**Problem to work on:** Return the run of lines below that opens with the line containing "import HarnessLib" and closes with the line containing "(Klein four-groups; any", keeping each one exact.

(Dataset excerpts)
[Start of Attachment]

import Summits.BirchSwinnertonDyer.BirchSwinnertonDyer.Theorems.ByReductionTypeAtTwoMultTransportRealTorsion
import Literature.NumberTheory.EllipticCurves.LambdaInvariantCongruenceTransportAtTwo
import Literature.NumberTheory.EllipticCurves.KummerMap
import HarnessLib

/-!
# T-42-mult in the kernel, IV-a: the Klein four-group `E[2](ℚ̄)` of a curve with exactly one rational
# point of order `2` — enumeration, Galois dévissage, and isomorphisms with prescribed values

Cell `bsd-2adic` (run/shared/lean/pub/bsd-2adic/), seat `bsd-2adic-t42` (BRIEF-T42, DESIGN-T42 §3.6 / §5
item K-res, first half): elementary group theory of groups of order `4` and exponent `2`, and the
rational point of order `2` inside `E[2](ℚ̄)`. HONEST FRAMING: research route; theorems only (no `def`, no
named fact, nothing booked).

WHAT THIS FILE PROVES.
* §1 (Klein four-groups; any additive group `M` with `#M = 4` and `m + m = 0`): `klein_cases` (for
  `a ≠ b` non-zero, every element is `0, a, b` or `a + b`), `klein_addMonoidHom_ext` (additive maps
  agreeing on `a, b` are equal), **`klein_exists_addEquiv`** (for such pairs `a, b ∈ M`, `a', b' ∈ N`
  there is `θ : M ≃+ N` with `θ a = a'`, `θ b = b'`).
* §2 (the rational point): coordinate helpers on `E(ℚ̄)` (`smul_geomPoints_of_eq_some`,
  `some_eq_some_geomPoints`, `add_self_eq_zero_geomPoints_of_eq_some`, `two_torsion_coords_geomPoints`:
  a point `(X, Y)` has order `2` iff `2Y + a₁X + a₃ = 0`, and then `X` is a root of
  `4T³ + b₂T² + 2b₄T + b₆`); for `E/ℚ` with a rational point `P = (x, y)` of order `2`
  (`HasRationalTwoTorsionX W x`): **`exists_geomTorsion_two_of_hasRationalTwoTorsionX`** — the point
  `P ∈ E[2](ℚ̄)`, non-zero and `Γ_ℚ`-fixed, with coordinates `(x, y)`; **`eq_zero_or_eq_of_smul_eq`** —
  if `P` is the ONLY rational point of order `2` (`HasUniqueRationalTwoTorsionX W x`) then every
  `Γ_ℚ`-fixed `T ∈ E[2](ℚ̄)` is `0` or `P` (Galois descent `exists_toGeomPoints_eq_of_forall_smul_eq`);
  **`smul_eq_self_or_eq_add`** — the dévissage `σ • T ∈ {T, T + P}` for every `σ ∈ Γ_ℚ`
  (tree `sub_mem_pair_of_natCard_le_four`).

References: [SilvermanAEC2009] III.2.3, VIII.1, X.4 Ex. 4.8–Prop. 4.9; [GreenbergLNM1716] §5 p. 168
(the three lines of `E[2]`); [Matsuno2008] p. 415 (the residual isomorphism `φ`).
-/

set_option autoImplicit false

set_option linter.dupNamespace false

noncomputable section

open scoped Classical

universe u

namespace Summit.BirchSwinnertonDyer.BirchSwinnertonDyer.Theorems.MultTransportAtTwo

open Field Literature.NumberTheory.EllipticCurves Literature.NumberTheory.EllipticCurves.Greenberg1999
  WeierstrassCurve
import Summits.AtomisticToContinuum.Crystallization.Theorems.ReggeStarCoercivityDefectFreeCrystallizesLayeredGluing06
/-!
# Part 7 of the proof of `stub_layeredGluing : LayeredGluing` (S5a, line `prestress-split-korn`, crux stmt-AtomisticToContinuum-13603); see the module docstring of the final part `ReggeStarCoercivityDefectFreeCrystallizesLayeredGluing.lean` for the overview
-/
noncomputable section

open scoped BigOperators Classical InnerProductSpace
open Filter Topology

namespace Summit.AtomisticToContinuum.Crystallization.Theorems.PrestressSplitKorn

open Summit.AtomisticToContinuum.Crystallization.Theses
open Summit.AtomisticToContinuum.Crystallization.Theses.ReggeStarCoercivity
open Summit.AtomisticToContinuum.Crystallization.Theorems.DefectFreeCrystallizes.Negative.PredicateAPI
open Literature.MathematicalPhysics.StatisticalMechanics Literature.Geometry.DiscreteGeometry

section Sites

variable {a : ℝ} {s : ℤ → ℤ} {z : ℤ → ℝ}

/-- **Antipodal up/down sites force the cubic letter pattern** `s (-1) = s 0` (and opposite
heights). -/
theorem cubic_of_antipodal (hbox : InBox a z) (hs : IsHaggSeq s) {i j i' j' : ℤ}
    (h : layeredPos a s z (-1, i', j') = -layeredPos a s z (1, i, j)) :
    s (-1) = s 0 ∧ z (-1) = -z 1 := by
  have h2 := congrArg (fun x : EuclideanSpace ℝ (Fin 3) => x 2) h
  simp only [layeredPos_apply_two, PiLp.neg_apply] at h2
  refine ⟨?_, h2⟩
  have h1 := congrArg (fun x : EuclideanSpace ℝ (Fin 3) => x 1) h
  simp only [layeredPos_apply_one, PiLp.neg_apply, haggLabel_neg_one, haggLabel_one, Int.cast_neg] at h1
  have ha := hbox.a_pos
  have h3 : (0 : ℝ) < √3 := by positivity
  have : ((s 0 : ℝ) - (s (-1) : ℝ)) = -3 * (j + j') := by
    have : a * √3 / 2 * ((j' : ℝ) - (s (-1) : ℝ) / 3 + (j + (s 0 : ℝ) / 3)) = 0 := by linarith
    have hne : a * √3 / 2 ≠ 0 := by positivity
    have := (mul_eq_zero.1 this).resolve_left hne
    linarith
  have hint : s 0 - s (-1) = -3 * (j + j') := by exact_mod_cast this
  rcases hs 0 with h0 | h0 <;> rcases hs (-1) with h1 | h1 <;> omega

/-- Integer solutions of `i² + ij + j² = 3`. -/
theorem int_form_eq_three {i j : ℤ} (h : i ^ 2 + i * j + j ^ 2 = 3) :
    (i, j) = (1, 1) ∨ (i, j) = (-1, -1) ∨ (i, j) = (2, -1) ∨ (i, j) = (-2, 1) ∨ (i, j) = (-1, 2) ∨
      (i, j) = (1, -2) := by
  have hj : j ^ 2 ≤ 4 := by nlinarith [sq_nonneg (2 * i + j)]
  have hi : i ^ 2 ≤ 4 := by nlinarith [sq_nonneg (2 * j + i)]
  have hj1 : -2 ≤ j ∧ j ≤ 2 := by constructor <;> nlinarith
  have hi1 : -2 ≤ i ∧ i ≤ 2 := by constructor <;> nlinarith
  obtain ⟨hi1, hi2⟩ := hi1
  obtain ⟨hj1, hj2⟩ := hj1
  interval_cases i <;> interval_cases j <;> simp_all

[End of Attachment]

**Written response:**
import HarnessLib

/-!
# T-42-mult in the kernel, IV-a: the Klein four-group `E[2](ℚ̄)` of a curve with exactly one rational
# point of order `2` — enumeration, Galois dévissage, and isomorphisms with prescribed values

Cell `bsd-2adic` (run/shared/lean/pub/bsd-2adic/), seat `bsd-2adic-t42` (BRIEF-T42, DESIGN-T42 §3.6 / §5
item K-res, first half): elementary group theory of groups of order `4` and exponent `2`, and the
rational point of order `2` inside `E[2](ℚ̄)`. HONEST FRAMING: research route; theorems only (no `def`, no
named fact, nothing booked).

WHAT THIS FILE PROVES.
* §1 (Klein four-groups; any additive group `M` with `#M = 4` and `m + m = 0`): `klein_cases` (for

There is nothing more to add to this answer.